Three main areas that are being used in daily clinical practice include:

  1. Interstitial laser therapy
  2. Intraarticular laser therapy
  3. Intravenous laser therapy

Interstitial and intraarticular laser therapy 

These two areas focus mainly on regenerative principles.  An 18G needle is placed close to the affected area and a piece of sterile fibre optic cable is then threaded through.  The different wavelengths of laser would then be injected, much like one would inject a steroid into the area.  

In combination with platelet rich plasma, one finds boosting of regeneration, as well as the lowering of pain and inflammation.

Intravenous application

The intravenous application of laser therapy allows for the systemic treatment of a person.  A piece of fiber optic cable is threaded through a canula inserted intravenously.

Mitochondrial effect

One example for the absorption of different colours within cells is the process in the mitochondrial respiratory chain

  • Complex 1 (NADH dehydrogenase) absorbs blue and ultraviolet light
  • Complex 3 (cytochrome c reductase) absorbs green and yellow light
  • Complex 4 (cytochrome c oxidase) absorbs red and infrared light

Thus, by using intravenous laser, one can improve mitochondrial function.
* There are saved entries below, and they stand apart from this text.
/-
Copyright: the b2b-balaban cell (near-miss cell 7), T⁴-continuum fan-out, lineage t4-ne7b-p3 (node U5c LARGE-DEVIATION
member P3).  Released under the licence of the surrounding project.
-/
import Literature.MathematicalPhysics.QuantumFieldTheory.Balaban1983to89.T4BankedInduction
import Summits.QuantumFields.BalabanUV.T4Continuum.Support.SpaceTimeLedgerMaint

/-!
# Space-time Peierls ∕ Cramér route for NE7b — leaves A3c ∧ A3d ON THE (ID) CARRIER: the contour ledger of a genealogy,
# its BANKING from `T4BankedInduction` at bank `½·credit`, its income bound and its windows

Summits-side support leaf of the T⁴-continuum cell (rung (B)+1 on a FINITE torus only; NOT infinite volume, NOT the
mass gap, NOT the Clay statement; NOT a proof of the spine estimate NE7b).  Lineage `t4-ne7b-p3` (generation 1), node
U5c, skeleton `t4/skeletons/NE7b-t4-ne7b-p3.md` v1.2 rows ST6 ∕ ST7.  [folklore] finite combinatorics ∕ real arithmetic
over the row's SHARED genealogy carrier `T4PersistenceDictionary.Gen` (lineage t4-ne7b-p1) and its banked induction
`T4BankedInduction` — both imported BY NAME, nothing modified; nothing is quoted from print and nothing printed is
asserted; no `[cite:]` tag.

WHAT.  The CONTOUR route prices a space-time contour (= the lineage of one final live component, skeleton A2b) by its
ledger `SpaceTimePeierlsLeaves.ContourLedger` and needs of it: A3c `IncomeLower`, A3d `Banking` (maintenance ≤ half
the income), R2 `Windows`, A3b′ `VolumeViaMaint`.  On the (ID) carrier a lineage IS a genealogy `G : Gen ε`
(born ∕ renew ∕ merge), with print's per-step control cost `cost G n` (maintenance) and per-event credits `credit e`
(income) — the data of `T4BankedInduction`.  This file defines the ledger of a genealogy (`ledgerOfGen`: income :=
`credits`, maint := `lifeCost`, epochLen := the sum of the event windows, the structural counts of births ∕ renewals ∕
mergers; the cell-level `vol`, `fat` are parameters) and proves:
* §1 structural facts: `#events = births + renewals + mergers` (well-formed genealogies), `mergers + 1 = births`;
* §2 **A3d = BANKED INDUCTION AT HALF CREDIT** (`banking_ledgerOfGen`): if print's four window-local binders
  (`T4BankedInduction.Banking`, = (1.81)/(1.82), p.386 ll.1–3, (1.87)/(1.88) of [Balaban1989LargeFieldII] read with the
  thresholds DOUBLED) hold with the bank `e ↦ credit e / 2` and nonnegative reserves, then `lifeCost ≤ credits / 2` —
  `ContourLedger.Banking`; NOT PRINTED as a statement (the node's R1), kernel modulo the four displayed binders;
* §3 A3c `incomeLower_ledgerOfGen` from per-constructor credit binders (birth `≥ γA·p̄₀²·fat b + 2p̄₀`, renewal `≥ p̄₀`,
  merger `≥ 0` — the SHAPES of (1.79) p.383 ∕ p.386, displayed), and R2 `windows_ledgerOfGen` (every window `≤ N′`);
* §4 the junction with `SpaceTimeLedgerMaint.surplus_ge_rateM_mul_vol`: given also A3b′ for the cell-level volume,
  `rateM · vol ≤ credits − lifeCost` (`surplus_ge_rateM_of_gen`).
Every printed shape is a displayed binder; nothing of Bałaban's is asserted.

HONEST DEPENDENCY (cell, verbatim): continuum YM on T⁴ ⇐ BetaPertH ∧ nine spine estimates (0/9 proved); BetaPertH ⇐
(D1) ∧ (D4) ∧ CAP+tail; G-an2-4 gates asym, D1 and NE2/3/4.  This file changes none of it.
-/

open Finset

namespace Summit.QuantumFields.BalabanUV.T4Continuum.SpaceTimePeierls

open Literature.MathematicalPhysics.QuantumFieldTheory.Balaban1983to89
open T4PersistenceDictionary T4BankedInduction SpaceTimePeierlsLeaves

noncomputable section

variable {ε : Type*}

/-! ## §1 Structural counts of a genealogy -/

/-- number of births (bare regions created) in a genealogy [folklore] -/
def nBirths : Gen ε → ℕ
  | Gen.born _ _ => 1
  | Gen.renew G _ _ => nBirths G
  | Gen.merge X Y _ => nBirths X + nBirths Y

/-- number of renewal events [folklore] -/
def nRenewals : Gen ε → ℕ
  | Gen.born _ _ => 0
  | Gen.renew G _ _ => nRenewals G + 1
  | Gen.merge X Y _ => nRenewals X + nRenewals Y

/-- number of merger events [folklore] -/
def nMerges : Gen ε → ℕ
  | Gen.born _ _ => 0
  | Gen.renew G _ _ => nMerges G
  | Gen.merge X Y _ => nMerges X + nMerges Y + 1

/-- the created fatness `Σ_births fat b` for per-birth data `fat : ε → ℕ` [folklore] -/
def fatSum (fat : ε → ℕ) : Gen ε → ℕ
  | Gen.born b _ => fat b
  | Gen.renew G _ _ => fatSum fat G
  | Gen.merge X Y _ => fatSum fat X + fatSum fat Y

/-- a binary merger tree: `mergers + 1 = births` [folklore] -/
theorem nMerges_add_one : ∀ G : Gen ε, nMerges G + 1 = nBirths G
  | Gen.born _ _ => rfl
  | Gen.renew G _ _ => nMerges_add_one G
  | Gen.merge X Y _ => by
    simp only [nMerges, nBirths, ← nMerges_add_one X, ← nMerges_add_one Y]; omega

variable [DecidableEq ε]

/-- in a WELL-FORMED genealogy the events are distinct, so `#events = births + renewals + mergers` [folklore] -/
theorem card_events_eq (W : ε → ℕ) : ∀ G : Gen ε, G.WF W → G.events.card = nBirths G + nRenewals G + nMerges G
  | Gen.born _ _, _ => by simp [nBirths, nRenewals, nMerges]
  | Gen.renew G e h, hW => by
    simp only [Gen.WF] at hW
    obtain ⟨hG, he, -, -⟩ := hW
    rw [Gen.events_renew, card_insert_of_notMem he, card_events_eq W G hG]
    simp only [nBirths, nRenewals, nMerges]; omega
  | Gen.merge X Y e, hW => by
    simp only [Gen.WF] at hW
    obtain ⟨hX, hY, heX, heY, hXY, -, -⟩ := hW
    have he : e ∉ X.events ∪ Y.events := by simp [heX, heY]
    rw [Gen.events_merge, card_insert_of_notMem he, card_union_of_disjoint hXY, card_events_eq W X hX,
      card_events_eq W Y hY]
    simp only [nBirths, nRenewals, nMerges]; omega

/-! ## §2 The ledger of a genealogy and its banking at half credit -/

/-- THE CONTOUR LEDGER OF A GENEALOGY on the (ID) carrier: income := the printed credits, maint := the life cost
(print's maintenance), epochLen := the sum of the event windows, births ∕ renewals ∕ mergers := the structural counts;
the cell-level volume `vol` and the created fatness `fat` are supplied by the occupancy model (A2a∕A2b). [folklore] -/
def ledgerOfGen (W : ε → ℕ) (cost : Gen ε → ℕ → ℝ) (credit : ε → ℝ) (vol fat : ℕ) (G : Gen ε) : ContourLedger where
  vol := vol
  fat := fat
  births := nBirths G
  renewals := nRenewals G
  mergers := nMerges G
  epochLen := ∑ e ∈ G.events, W e
  income := credits credit G
  maint := lifeCost W cost G

/-- with the bank `e ↦ credit e / 2` the banked total is half the credits [folklore] -/
theorem banks_half (credit : ε → ℝ) (G : Gen ε) : banks (fun e => credit e / 2) G = credits credit G / 2 := by
  simp only [banks, credits, Finset.sum_div]

/-- **A3d ON THE CARRIER = THE BANKED INDUCTION AT HALF CREDIT.**  If print's four window-local binders
(`T4BankedInduction.Banking`: a bare region pays its window, a renewal pays the fresh window, the merged life splits,
the absorbed reserve pays the extension — thresholds DOUBLED) hold with the bank `½·credit` and the reserves are
nonnegative, then along every admissible well-formed genealogy the MAINTENANCE IS AT MOST HALF THE INCOME:
`(ledgerOfGen …).Banking`.  NOT PRINTED as a statement; kernel modulo the displayed binders. [folklore] -/
theorem banking_ledgerOfGen {adm : Gen ε → Prop} {W : ε → ℕ} {cost : Gen ε → ℕ → ℝ} {credit reserve : ε → ℝ}
    {ext : Gen ε → Gen ε → ε → ℝ} (B : Banking adm W cost credit (fun e => credit e / 2) reserve ext)
    (hres : ∀ e, 0 ≤ reserve e) {G : Gen ε} (hA : adm G) (hG : G.WF W) (vol fat : ℕ) :
    (ledgerOfGen W cost credit vol fat G).Banking := by
  have h := lifeCost_add_banks_le B hA hG (hres _)
  rw [banks_half] at h
  show lifeCost W cost G ≤ credits credit G / 2
  linarith

/-! ## §3 Income from the printed credit shapes; windows -/

/-- **A3c ON THE CARRIER**: if every admissible birth is credited at least `γA·p̄₀²·fat b + 2·p̄₀` (the shape of the
(1.79) birth factor), every admissible renewal at least `p̄₀` (p.386 «the new factor exp(−p₀(g_j))»), every admissible
merger at least `0`, then `γA·p̄₀²·Σfat + p̄₀·(births + renewals + mergers) ≤ credits` (mergers are paid by the
second `p̄₀` of the births: `mergers + 1 = births`).  Displayed binders; nothing printed asserted. [folklore] -/
theorem credits_ge_of_shapes {adm : Gen ε → Prop} {W : ε → ℕ} {credit : ε → ℝ} {fat : ε → ℕ} {γA pbar : ℝ}
    (hp : 0 ≤ pbar) (adm_renew : ∀ G e h, adm (Gen.renew G e h) → adm G)
    (adm_merge : ∀ X Y e, adm (Gen.merge X Y e) → adm X ∧ adm Y)
    (hB : ∀ b j, adm (Gen.born b j) → γA * pbar ^ 2 * fat b + 2 * pbar ≤ credit b)
    (hR : ∀ G e h, adm (Gen.renew G e h) → pbar ≤ credit e)
    (hM : ∀ X Y e, adm (Gen.merge X Y e) → 0 ≤ credit e) :
    ∀ G : Gen ε, adm G → G.WF W →
      γA * pbar ^ 2 * fatSum fat G + pbar * (2 * nBirths G + nRenewals G) ≤ credits credit G
  | Gen.born b j, hA, _ => by
    have := hB b j hA
    simp only [fatSum, nBirths, nRenewals, credits, Gen.events_born, sum_singleton]
    push_cast; linarith
  | Gen.renew G e h, hA, hW => by
    simp only [Gen.WF] at hW
    obtain ⟨hG, he, -, -⟩ := hW
    have IH := credits_ge_of_shapes hp adm_renew adm_merge hB hR hM G (adm_renew G e h hA) hG
    have hc := hR G e h hA
    rw [credits_renew credit h he]
    simp only [fatSum, nBirths, nRenewals]
    push_cast; linarith
  | Gen.merge X Y e, hA, hW => by
    simp only [Gen.WF] at hW
    obtain ⟨hX, hY, heX, heY, hXY, -, -⟩ := hW
    have IHX := credits_ge_of_shapes hp adm_renew adm_merge hB hR hM X (adm_merge X Y e hA).1 hX
    have IHY := credits_ge_of_shapes hp adm_renew adm_merge hB hR hM Y (adm_merge X Y e hA).2 hY
    have hc := hM X Y e hA
    rw [credits_merge credit heX heY hXY]
    simp only [fatSum, nBirths, nRenewals]
    push_cast; nlinarith

/-- … hence `IncomeLower γA p̄₀` of the genealogy's ledger (with `fat := fatSum fat G`). [folklore] -/
theorem incomeLower_ledgerOfGen {adm : Gen ε → Prop} {W : ε → ℕ} {cost : Gen ε → ℕ → ℝ} {credit : ε → ℝ}
    {fat : ε → ℕ} {γA pbar : ℝ} (hp : 0 ≤ pbar) (adm_renew : ∀ G e h, adm (Gen.renew G e h) → adm G)
    (adm_merge : ∀ X Y e, adm (Gen.merge X Y e) → adm X ∧ adm Y)
    (hB : ∀ b j, adm (Gen.born b j) → γA * pbar ^ 2 * fat b + 2 * pbar ≤ credit b)
    (hR : ∀ G e h, adm (Gen.renew G e h) → pbar ≤ credit e)
    (hM : ∀ X Y e, adm (Gen.merge X Y e) → 0 ≤ credit e) {G : Gen ε} (hA : adm G) (hG : G.WF W) (vol : ℕ) :
    (ledgerOfGen W cost credit vol (fatSum fat G) G).IncomeLower γA pbar := by
  have h := credits_ge_of_shapes hp adm_renew adm_merge hB hR hM G hA hG
  have hm := nMerges_add_one G
  show γA * pbar ^ 2 * ((fatSum fat G : ℕ) : ℝ)
      + pbar * (((nBirths G : ℕ) : ℝ) + ((nRenewals G : ℕ) : ℝ) + ((nMerges G : ℕ) : ℝ)) ≤ credits credit G
  have hcast : ((nMerges G : ℕ) : ℝ) + 1 = ((nBirths G : ℕ) : ℝ) := by exact_mod_cast hm
  nlinarith

/-- **R2 ON THE CARRIER**: if every event window of the genealogy is at most `N′` steps then
`Σ_events W ≤ N′ · #events = N′ · (births + renewals + mergers)`: `Windows N′`. [folklore] -/
theorem windows_ledgerOfGen {W : ε → ℕ} {cost : Gen ε → ℕ → ℝ} {credit : ε → ℝ} {N' : ℕ} {G : Gen ε}
    (hG : G.WF W) (hW : ∀ e ∈ G.events, W e ≤ N') (vol fat : ℕ) :
    (ledgerOfGen W cost credit vol fat G).Windows N' := by
  show (((∑ e ∈ G.events, W e : ℕ)) : ℝ) ≤ (N' : ℝ) * (((nBirths G : ℕ) : ℝ) + ((nRenewals G : ℕ) : ℝ)
      + ((nMerges G : ℕ) : ℝ))
  have h1 : ∑ e ∈ G.events, W e ≤ N' * G.events.card := by
    calc ∑ e ∈ G.events, W e ≤ ∑ _e ∈ G.events, N' := sum_le_sum hW
      _ = N' * G.events.card := by rw [sum_const, smul_eq_mul, mul_comm]
  rw [card_events_eq W G hG] at h1
  exact_mod_cast h1

/-! ## §4 The junction with the rate: A3b′ ∧ A3c ∧ A3d ∧ R2 on the carrier ⇒ `rateM · vol ≤ credits − lifeCost` -/

/-- **THE PER-CELL RATE OF A GENEALOGY'S CONTOUR.**  Print's banking binders at half credit (A3d), the credit shapes
(A3c), windows `≤ N′` (R2) and — for the cell-level volume `vol` of the contour — the volume-through-maintenance bound
(A3b′, `VolumeViaMaint c_d m₁`, from the occupancy model) give `rateM c_d m₁ p̄₀ N′ · vol ≤ credits − lifeCost`:
the exponent of the pinned-contour bound decays at rate `rateM` per occupied cell. [folklore] -/
theorem surplus_ge_rateM_of_gen {adm : Gen ε → Prop} {W : ε → ℕ} {cost : Gen ε → ℕ → ℝ} {credit reserve : ε → ℝ}
    {ext : Gen ε → Gen ε → ε → ℝ} {fat : ε → ℕ} {γA pbar cd m₁ : ℝ} {N' : ℕ}
    (B : Banking adm W cost credit (fun e => credit e / 2) reserve ext) (hres : ∀ e, 0 ≤ reserve e)
    (hγ : 0 ≤ γA) (hp : 0 < pbar) (hcd : 0 < cd) (hm : 0 < m₁)
    (hB : ∀ b j, adm (Gen.born b j) → γA * pbar ^ 2 * fat b + 2 * pbar ≤ credit b)
    (hR : ∀ G e h, adm (Gen.renew G e h) → pbar ≤ credit e)
    (hM : ∀ X Y e, adm (Gen.merge X Y e) → 0 ≤ credit e)
    {G : Gen ε} (hA : adm G) (hG : G.WF W) (hW : ∀ e ∈ G.events, W e ≤ N') {vol : ℕ}
    (hvol : (ledgerOfGen W cost credit vol (fatSum fat G) G).VolumeViaMaint cd m₁) :
    rateM cd m₁ pbar N' * vol ≤ credits credit G - lifeCost W cost G :=
  (ledgerOfGen W cost credit vol (fatSum fat G) G).surplus_ge_rateM_mul_vol hcd hm hγ hp (Nat.cast_nonneg N') hvol
    (incomeLower_ledgerOfGen hp.le B.adm_renew B.adm_merge hB hR hM hA hG vol) (banking_ledgerOfGen B hres hA hG vol _)
    (windows_ledgerOfGen hG hW vol _)

end

end Summit.QuantumFields.BalabanUV.T4Continuum.SpaceTimePeierls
Emerging cancer treatments

It is important to point out that there are contraindications to keep in mind.  Cancer is one of the main contraindications when one considers photobiomodulation.  

If one introduces photosensitisers, one can effectively target cancer cells, as well as circulating tumor cells.
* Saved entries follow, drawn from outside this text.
open MeasureTheory ProbabilityTheory Finset Real
open scoped BigOperators ENNReal Matrix
open Literature.MathematicalPhysics.QuantumFieldTheory.Balaban1983to89
open B13GaugeDevices (gaussWeight gaussNorm)
open B2Eq228Conditioning (gaussProb gaussProb_eq_map_multivariateGaussian gaussNorm_pos gaussWeight_pos measurable_gaussWeight_real)
open SupJointConvexity (firstOrder_of_secant_hasFDerivAt')
open SupBlockLowerLetterTransfer (neg_log_integral_secant block_jointAction_secant)
open SupBlockEffectiveActionDerivative (hasFDerivAt_block_neg_log integrable_exp_neg_block)
open SupEffectiveActionDerivative (mul_opBound_le_of_le)
open SupGaussianRegulator (transpose_eq_of_posSemidef)

variable {ι : Type} [Fintype ι] [DecidableEq ι]

/-! ## §1. The Lebesgue–Gaussian dictionary for a block potential -/

omit [DecidableEq ι] in
/-- The joint action `S_ψ(z) = ½⟨z,Mz⟩ + U(z+ψ) + λΣψ²` is measurable in `z`. [folklore] -/
theorem measurable_blockJointAction (M : Matrix ι ι ℝ) {U : EuclideanSpace ℝ ι → ℝ} (hUm : Measurable U) (lam : ℝ)
    (ψ : EuclideanSpace ℝ ι) :
    Measurable fun z : ι → ℝ => 1 / 2 * (z ⬝ᵥ (M *ᵥ z)) + U (WithLp.toLp 2 z + ψ) + lam * ∑ i, ψ i ^ 2 := by
  have hq : Measurable fun z : ι → ℝ => 1 / 2 * (z ⬝ᵥ (M *ᵥ z)) := by
    have he : (fun z : ι → ℝ => 1 / 2 * (z ⬝ᵥ (M *ᵥ z))) = fun z => -Real.log (gaussWeight M z) := by
      funext z
      rw [gaussWeight, Real.log_exp]
      ring
    rw [he]
    exact (measurable_log.comp (measurable_gaussWeight_real M)).neg
  have hV : Measurable fun z : ι → ℝ => U (WithLp.toLp 2 z + ψ) :=
    hUm.comp ((MeasurableEquiv.toLp 2 (ι → ℝ)).measurable.add_const ψ)
  exact (hq.add hV).add measurable_const

omit [DecidableEq ι] in
/-- The Lebesgue integrand `z ↦ ofReal(e^{−S_ψ(z)})` is measurable. [folklore] -/
theorem measurable_blockJointAction_exp (M : Matrix ι ι ℝ) {U : EuclideanSpace ℝ ι → ℝ} (hUm : Measurable U) (lam : ℝ)
    (ψ : EuclideanSpace ℝ ι) :
    Measurable fun z : ι → ℝ => ENNReal.ofReal (exp (-(1 / 2 * (z ⬝ᵥ (M *ᵥ z)) + U (WithLp.toLp 2 z + ψ) + lam * ∑ i, ψ i ^ 2))) :=
  (measurable_exp.comp (measurable_blockJointAction M hUm lam ψ).neg).ennreal_ofReal

/-- **THE DICTIONARY**: `M ≻ 0`, `e^{−U(ω+ψ)}` integrable for `N(0,M⁻¹)` ⟹
`∫⁻ofReal(e^{−½⟨z,Mz⟩ − U(z+ψ) − λΣψ²})dz = ofReal(e^{−λΣψ²}·gaussNorm M·∫e^{−U(ω+ψ)}dN(0,M⁻¹))`. [folklore] -/
theorem lintegral_blockJointAction_eq {M : Matrix ι ι ℝ} (hM : M.PosDef) {U : EuclideanSpace ℝ ι → ℝ} (hUm : Measurable U) (lam : ℝ)
    (ψ : EuclideanSpace ℝ ι) (hI : Integrable (fun ω : EuclideanSpace ℝ ι => exp (-U (ω + ψ))) (multivariateGaussian 0 M⁻¹)) :
    ∫⁻ z : ι → ℝ, ENNReal.ofReal (exp (-(1 / 2 * (z ⬝ᵥ (M *ᵥ z)) + U (WithLp.toLp 2 z + ψ) + lam * ∑ i, ψ i ^ 2))) =
      ENNReal.ofReal (exp (-(lam * ∑ i, ψ i ^ 2)) * gaussNorm M *
        ∫ ω : EuclideanSpace ℝ ι, exp (-U (ω + ψ)) ∂(multivariateGaussian 0 M⁻¹)) := by
  set F : (ι → ℝ) → ℝ := fun z => exp (-U (WithLp.toLp 2 z + ψ)) with hF
  have hFm : Measurable F := measurable_exp.comp (hUm.comp ((MeasurableEquiv.toLp 2 (ι → ℝ)).measurable.add_const ψ)).neg
  have hρm : Measurable fun z : ι → ℝ => ENNReal.ofReal (gaussWeight M z) := (measurable_gaussWeight_real M).ennreal_ofReal
  have hgN := gaussNorm_pos hM
  have hsplit : ∀ z : ι → ℝ, ENNReal.ofReal (exp (-(1 / 2 * (z ⬝ᵥ (M *ᵥ z)) + U (WithLp.toLp 2 z + ψ) + lam * ∑ i, ψ i ^ 2))) =
      ENNReal.ofReal (exp (-(lam * ∑ i, ψ i ^ 2))) * (ENNReal.ofReal (gaussWeight M z) * ENNReal.ofReal (F z)) := by
    intro z
    rw [← ENNReal.ofReal_mul (gaussWeight_pos M z).le, ← ENNReal.ofReal_mul (exp_pos _).le, gaussWeight, hF, ← exp_add, ← exp_add]
    congr 1
    ring
  simp_rw [hsplit]
  have hm2 : Measurable fun z : ι → ℝ => ENNReal.ofReal (gaussWeight M z) * ENNReal.ofReal (F z) := hρm.mul hFm.ennreal_ofReal
  rw [lintegral_const_mul _ hm2]
  have hwd : ∫⁻ z : ι → ℝ, ENNReal.ofReal (gaussWeight M z) * ENNReal.ofReal (F z) =
      ∫⁻ z : ι → ℝ, ENNReal.ofReal (F z) ∂(volume.withDensity fun z => ENNReal.ofReal (gaussWeight M z)) := by
    rw [lintegral_withDensity_eq_lintegral_mul _ hρm hFm.ennreal_ofReal]
    rfl
  have hgp : ∫⁻ z : ι → ℝ, ENNReal.ofReal (F z) ∂(gaussProb M) =
      ENNReal.ofReal (gaussNorm M)⁻¹ * ∫⁻ z : ι → ℝ, ENNReal.ofReal (F z) ∂(volume.withDensity fun z => ENNReal.ofReal (gaussWeight M z)) := by
    rw [gaussProb, lintegral_smul_measure, smul_eq_mul]
  have hwd' : ∫⁻ z : ι → ℝ, ENNReal.ofReal (gaussWeight M z) * ENNReal.ofReal (F z) =
      ENNReal.ofReal (gaussNorm M) * ∫⁻ z : ι → ℝ, ENNReal.ofReal (F z) ∂(gaussProb M) := by
    rw [hwd, hgp, ← mul_assoc, ← ENNReal.ofReal_mul hgN.le, mul_inv_cancel₀ hgN.ne', ENNReal.ofReal_one, one_mul]
  have hmap : ∫⁻ z : ι → ℝ, ENNReal.ofReal (F z) ∂(gaussProb M) =
      ∫⁻ ω : EuclideanSpace ℝ ι, ENNReal.ofReal (exp (-U (ω + ψ))) ∂(multivariateGaussian 0 M⁻¹) := by
    rw [gaussProb_eq_map_multivariateGaussian hM, lintegral_map_equiv]
    rfl
  rw [hwd', hmap, ← ofReal_integral_eq_lintegral_ofReal hI (ae_of_all _ fun ω => (exp_pos _).le), ← ENNReal.ofReal_mul hgN.le,
    ← ENNReal.ofReal_mul (exp_pos _).le, mul_assoc]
One of the most-used photosensitisers is intravenous curcumin.  Over and above the benefits of curcumin that is 100% absorbed, it also acts as a beacon for the laser by entering circulating tumor cells.  When a blue photon hits a yellow cell, it changes the oxygen in the cell into singlet oxygen.  This effectively kills only the targeted cell.

The future is bright

I believe that photobiomodulation is but in its infancy.  In the coming years, we should see many more advancements made, especially with the combination of frequencies to the wavelengths.  

There is a thing to be said about Star Trek medical bay technology finally coming true.